## THE TASK
First find the line with "As a finset" in the entries below, then set down exactly every line through the line with "k - n ^ k := by", that line included.

## DATA UNDER STUDY
import Mathlib

/-!
# Clause fibre count for one round of local repair (crux stmt-PneNP-2463, line `Sketch`)

For a fixed set `F` of variables, the `k`-clauses `c : Fin k → Fin n × Bool` (literal = (variable,
sign), sign `false` = negative literal) having at least one negative literal, all of whose negative
literals sit on variables of `F`, number exactly `(n + |F|)^k - n^k`: they are the clauses with all
literals in `[n] × {true} ∪ F × {false}` (a set of `n + |F|` literals), minus the `n^k` all-positive
clauses.  We prove the equality of cardinalities and state the real-valued inequality used by the
lead's skeleton.
-/

set_option linter.dupNamespace false

namespace Summit.PneNP.PneNP.Cruxes.SolvableImpliesStableSection.Sketch

open Finset
open scoped Classical

/-- The admissible literals: positive literals on any variable, negative literals on `F`. As a finset
this is the disjoint union `univ ×ˢ {true} ∪ F ×ˢ {false}`. -/
theorem repairClauseFibre_literals_eq (n : ℕ) (F : Finset (Fin n)) :
    ((univ : Finset (Fin n × Bool)).filter fun ℓ => ℓ.2 = false → ℓ.1 ∈ F)
      = (univ ×ˢ {true}) ∪ (F ×ˢ {false}) := by
  ext ⟨v, s⟩
  cases s <;> simp

/-- The admissible literal set has `n + |F|` elements. -/
theorem repairClauseFibre_literals_card (n : ℕ) (F : Finset (Fin n)) :
    ((univ : Finset (Fin n × Bool)).filter fun ℓ => ℓ.2 = false → ℓ.1 ∈ F).card = n + F.card := by
  rw [repairClauseFibre_literals_eq, card_union_of_disjoint, card_product, card_product]
  · simp
  · rw [disjoint_left]
    rintro ⟨v, s⟩ h1 h2
    simp only [mem_product, mem_singleton] at h1 h2
    rw [h1.2] at h2
    exact absurd h2.2 (by decide)

/-- The positive literals `univ ×ˢ {true}` written as a filter; there are `n` of them. -/
theorem repairClauseFibre_posLiterals_card (n : ℕ) :
    ((univ : Finset (Fin n × Bool)).filter fun ℓ => ℓ.2 = true).card = n := by
  have : ((univ : Finset (Fin n × Bool)).filter fun ℓ => ℓ.2 = true) = univ ×ˢ {true} := by
    ext ⟨v, s⟩
    cases s <;> simp
  rw [this, card_product]
  simp

/-- **The clause fibre, exact count.** The clauses with at least one negative literal, all of whose
negative literals sit on `F`, number exactly `(n + |F|)^k - n^k`. -/
theorem repairClauseFibre_card_eq (k n : ℕ) (F : Finset (Fin n)) :
    ((univ : Finset (Fin k → Fin n × Bool)).filter fun c =>
        (∃ j, (c j).2 = false) ∧ ∀ j, (c j).2 = false → (c j).1 ∈ F).card
      = (n + F.card) ^ k - n ^ k := by
  set T : Finset (Fin n × Bool) := univ.filter fun ℓ => ℓ.2 = false → ℓ.1 ∈ F with hT
  set P : Finset (Fin n × Bool) := univ.filter fun ℓ => ℓ.2 = true with hP
  have hA : ((univ : Finset (Fin k → Fin n × Bool)).filter fun c =>
        (∃ j, (c j).2 = false) ∧ ∀ j, (c j).2 = false → (c j).1 ∈ F)
      = Fintype.piFinset (fun _ : Fin k => T) \ Fintype.piFinset (fun _ : Fin k => P) := by
    ext c
    simp only [mem_filter, mem_univ, true_and, mem_sdiff, Fintype.mem_piFinset, hT, hP, not_forall,
      Bool.not_eq_true]
    exact ⟨fun h => ⟨h.2, h.1⟩, fun h => ⟨h.2, h.1⟩⟩
  have hsub : Fintype.piFinset (fun _ : Fin k => P) ⊆ Fintype.piFinset (fun _ : Fin k => T) := by
    refine Fintype.piFinset_subset _ _ fun _ => ?_
    intro ℓ hℓ
    simp only [hP, hT, mem_filter, mem_univ, true_and] at hℓ ⊢
    intro h
    rw [hℓ] at h
    exact absurd h (by decide)
  rw [hA, card_sdiff_of_subset hsub, Fintype.card_piFinset_const, Fintype.card_piFinset_const, hT,
    repairClauseFibre_literals_card, hP, repairClauseFibre_posLiterals_card]

/-- **Stub 3 — the clause fibre.** For a fixed set `F` of variables, the clauses `c` with at least one
negative literal all of whose negative literals sit on variables of `F` number exactly
`(n + |F|)^k - n^k` (literals in `{true} × [n] ∪ {false} × F`, minus the all-positive clauses); in
particular their number is at most `(n + |F|)^k - n^k` as real numbers. -/
theorem stub_repairClauseFibre (k n : ℕ) (F : Finset (Fin n)) :
    (((univ : Finset (Fin k → Fin n × Bool)).filter fun c =>
        (∃ j, (c j).2 = false) ∧ ∀ j, (c j).2 = false → (c j).1 ∈ F).card : ℝ)
      ≤ ((n : ℝ) + F.card) ^ k - (n : ℝ) ^ k := by
  rw [repairClauseFibre_card_eq]
  have hle : n ^ k ≤ (n + F.card) ^ k := Nat.pow_le_pow_left (Nat.le_add_right n F.card) k
  rw [Nat.cast_sub hle]
  push_cast
  exact le_rfl

end Summit.PneNP.PneNP.Cruxes.SolvableImpliesStableSection.Sketch
/-- **`n₀ = 0` for `ℚ(θ)` of `279440c1`, KERNEL, by an EVEN-INDEX CERTIFICATE** (k4-w1 p689647 `totallyRamifiedFrom_zero_of_evenIndexCertificate`):
`u = [-2, 0, 2]`, `v = [-2, -3, -1]`, `m = [-176, -61, 7]`, `m' = [-12687, -2039, 1108]` (coordinates in `ℤ[θ]`, index `1` — `2`-maximal) satisfy `u² − 2v² = 4m`, `m² = 2m'`
and `N(2 − m'³) = -7289544166335255728511490352255350` (`ord₂ = 1`, so `8 ∤`) — exact search (seat tools), verified as ring identities + one companion determinant.
[cite: Fukuda1994, p. 264 (the index `n₀`)] [cite: Washington1997, §13.1 Lemma 13.3 and Prop. 13.2] -/
theorem forall_totallyRamifiedFrom_zero_h279440c1
    {θ : AlgebraicClosure ℚ} (hθ : aeval θ (Cubic.toPoly ⟨1, ((-1 : ℤ) : ℚ), ((-36 : ℤ) : ℚ), ((-70 : ℤ) : ℚ)⟩) = 0)
    :
    haveI : FiniteDimensional ℚ (IntermediateField.adjoin ℚ {θ}) :=
      IntermediateField.adjoin.finiteDimensional ((AlgebraicClosure.isAlgebraic ℚ).isAlgebraic θ).isIntegral
    haveI : NumberField (IntermediateField.adjoin ℚ {θ}) := NumberField.mk
    ∀ κL : ZpExtension (IntermediateField.adjoin ℚ {θ}) 2, κL.IsCyclotomic → TotallyRamifiedFrom κL 0 := by
  haveI : FiniteDimensional ℚ (IntermediateField.adjoin ℚ {θ}) :=
    IntermediateField.adjoin.finiteDimensional ((AlgebraicClosure.isAlgebraic ℚ).isAlgebraic θ).isIntegral
  haveI : NumberField (IntermediateField.adjoin ℚ {θ}) := NumberField.mk
  have hirr := irreducible_cubic_d9980p
  have h3 := finrank_adjoin_eq_three_of_irreducible hirr hθ
  obtain ⟨B, -, hB⟩ := exists_ringOfIntegers_cubic_root (p := -1) (q := -36) (r := -70) hθ
  refine forall_totallyRamifiedFrom_zero_adjoin_of_evenIndexCertificate hirr hθ
    (((-2 : ℤ) : 𝓞 (IntermediateField.adjoin ℚ {θ})) + ((0 : ℤ) : 𝓞 (IntermediateField.adjoin ℚ {θ})) * B + ((2 : ℤ) : 𝓞 (IntermediateField.adjoin ℚ {θ})) * B ^ 2)
    (((-2 : ℤ) : 𝓞 (IntermediateField.adjoin ℚ {θ})) + ((-3 : ℤ) : 𝓞 (IntermediateField.adjoin ℚ {θ})) * B + ((-1 : ℤ) : 𝓞 (IntermediateField.adjoin ℚ {θ})) * B ^ 2)
    (((-176 : ℤ) : 𝓞 (IntermediateField.adjoin ℚ {θ})) + ((-61 : ℤ) : 𝓞 (IntermediateField.adjoin ℚ {θ})) * B + ((7 : ℤ) : 𝓞 (IntermediateField.adjoin ℚ {θ})) * B ^ 2)
    (((-12687 : ℤ) : 𝓞 (IntermediateField.adjoin ℚ {θ})) + ((-2039 : ℤ) : 𝓞 (IntermediateField.adjoin ℚ {θ})) * B + ((1108 : ℤ) : 𝓞 (IntermediateField.adjoin ℚ {θ})) * B ^ 2) ?_ ?_ ?_
  · push_cast; linear_combination (((-10 : ℤ) : 𝓞 (IntermediateField.adjoin ℚ {θ})) + ((2 : ℤ) : 𝓞 (IntermediateField.adjoin ℚ {θ})) * B) * hB
  · push_cast; linear_combination (((-805 : ℤ) : 𝓞 (IntermediateField.adjoin ℚ {θ})) + ((49 : ℤ) : 𝓞 (IntermediateField.adjoin ℚ {θ})) * B) * hB
  · have hz : (2 : 𝓞 (IntermediateField.adjoin ℚ {θ})) - (((-12687 : ℤ) : 𝓞 (IntermediateField.adjoin ℚ {θ})) + ((-2039 : ℤ) : 𝓞 (IntermediateField.adjoin ℚ {θ})) * B + ((1108 : ℤ) : 𝓞 (IntermediateField.adjoin ℚ {θ})) * B ^ 2) ^ 3 =
        ((-1265545087645 : ℤ) : 𝓞 (IntermediateField.adjoin ℚ {θ})) + (-1410404143927 : ℤ) * B + (-350461988476 : ℤ) * B ^ 2 := by
      push_cast; linear_combination (((-47252060205 : ℤ) : 𝓞 (IntermediateField.adjoin ℚ {θ})) + ((-9913172956 : ℤ) : 𝓞 (IntermediateField.adjoin ℚ {θ})) * B + ((6149368976 : ℤ) : 𝓞 (IntermediateField.adjoin ℚ {θ})) * B ^ 2 + ((-1360251712 : ℤ) : 𝓞 (IntermediateField.adjoin ℚ {θ})) * B ^ 3) * hB
    rw [hz]
    exact not_eight_dvd_norm_coords _ h3 B hirr hB (-1265545087645) (-1410404143927) (-350461988476) (N := -7289544166335255728511490352255350)
      (by simp only [Matrix.one_fin_three, Matrix.det_fin_three, Matrix.add_apply, Matrix.smul_apply, sq, Matrix.mul_apply,
        Fin.sum_univ_three, Matrix.of_apply, Matrix.cons_val', Matrix.cons_val_zero, Matrix.cons_val_one, Matrix.cons_val_two,
        Matrix.head_cons, Matrix.tail_cons, Matrix.empty_val', Matrix.cons_val_fin_one, smul_eq_mul]; norm_num) (by norm_num)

## PROBLEM SOLUTION
/-- The admissible literals: positive literals on any variable, negative literals on `F`. As a finset
this is the disjoint union `univ ×ˢ {true} ∪ F ×ˢ {false}`. -/
theorem repairClauseFibre_literals_eq (n : ℕ) (F : Finset (Fin n)) :
    ((univ : Finset (Fin n × Bool)).filter fun ℓ => ℓ.2 = false → ℓ.1 ∈ F)
      = (univ ×ˢ {true}) ∪ (F ×ˢ {false}) := by
  ext ⟨v, s⟩
  cases s <;> simp

/-- The admissible literal set has `n + |F|` elements. -/
theorem repairClauseFibre_literals_card (n : ℕ) (F : Finset (Fin n)) :
    ((univ : Finset (Fin n × Bool)).filter fun ℓ => ℓ.2 = false → ℓ.1 ∈ F).card = n + F.card := by
  rw [repairClauseFibre_literals_eq, card_union_of_disjoint, card_product, card_product]
  · simp
  · rw [disjoint_left]
    rintro ⟨v, s⟩ h1 h2
    simp only [mem_product, mem_singleton] at h1 h2
    rw [h1.2] at h2
    exact absurd h2.2 (by decide)

/-- The positive literals `univ ×ˢ {true}` written as a filter; there are `n` of them. -/
theorem repairClauseFibre_posLiterals_card (n : ℕ) :
    ((univ : Finset (Fin n × Bool)).filter fun ℓ => ℓ.2 = true).card = n := by
  have : ((univ : Finset (Fin n × Bool)).filter fun ℓ => ℓ.2 = true) = univ ×ˢ {true} := by
    ext ⟨v, s⟩
    cases s <;> simp
  rw [this, card_product]
  simp

/-- **The clause fibre, exact count.** The clauses with at least one negative literal, all of whose
negative literals sit on `F`, number exactly `(n + |F|)^k - n^k`. -/
theorem repairClauseFibre_card_eq (k n : ℕ) (F : Finset (Fin n)) :
    ((univ : Finset (Fin k → Fin n × Bool)).filter fun c =>
        (∃ j, (c j).2 = false) ∧ ∀ j, (c j).2 = false → (c j).1 ∈ F).card
      = (n + F.card) ^ k - n ^ k := by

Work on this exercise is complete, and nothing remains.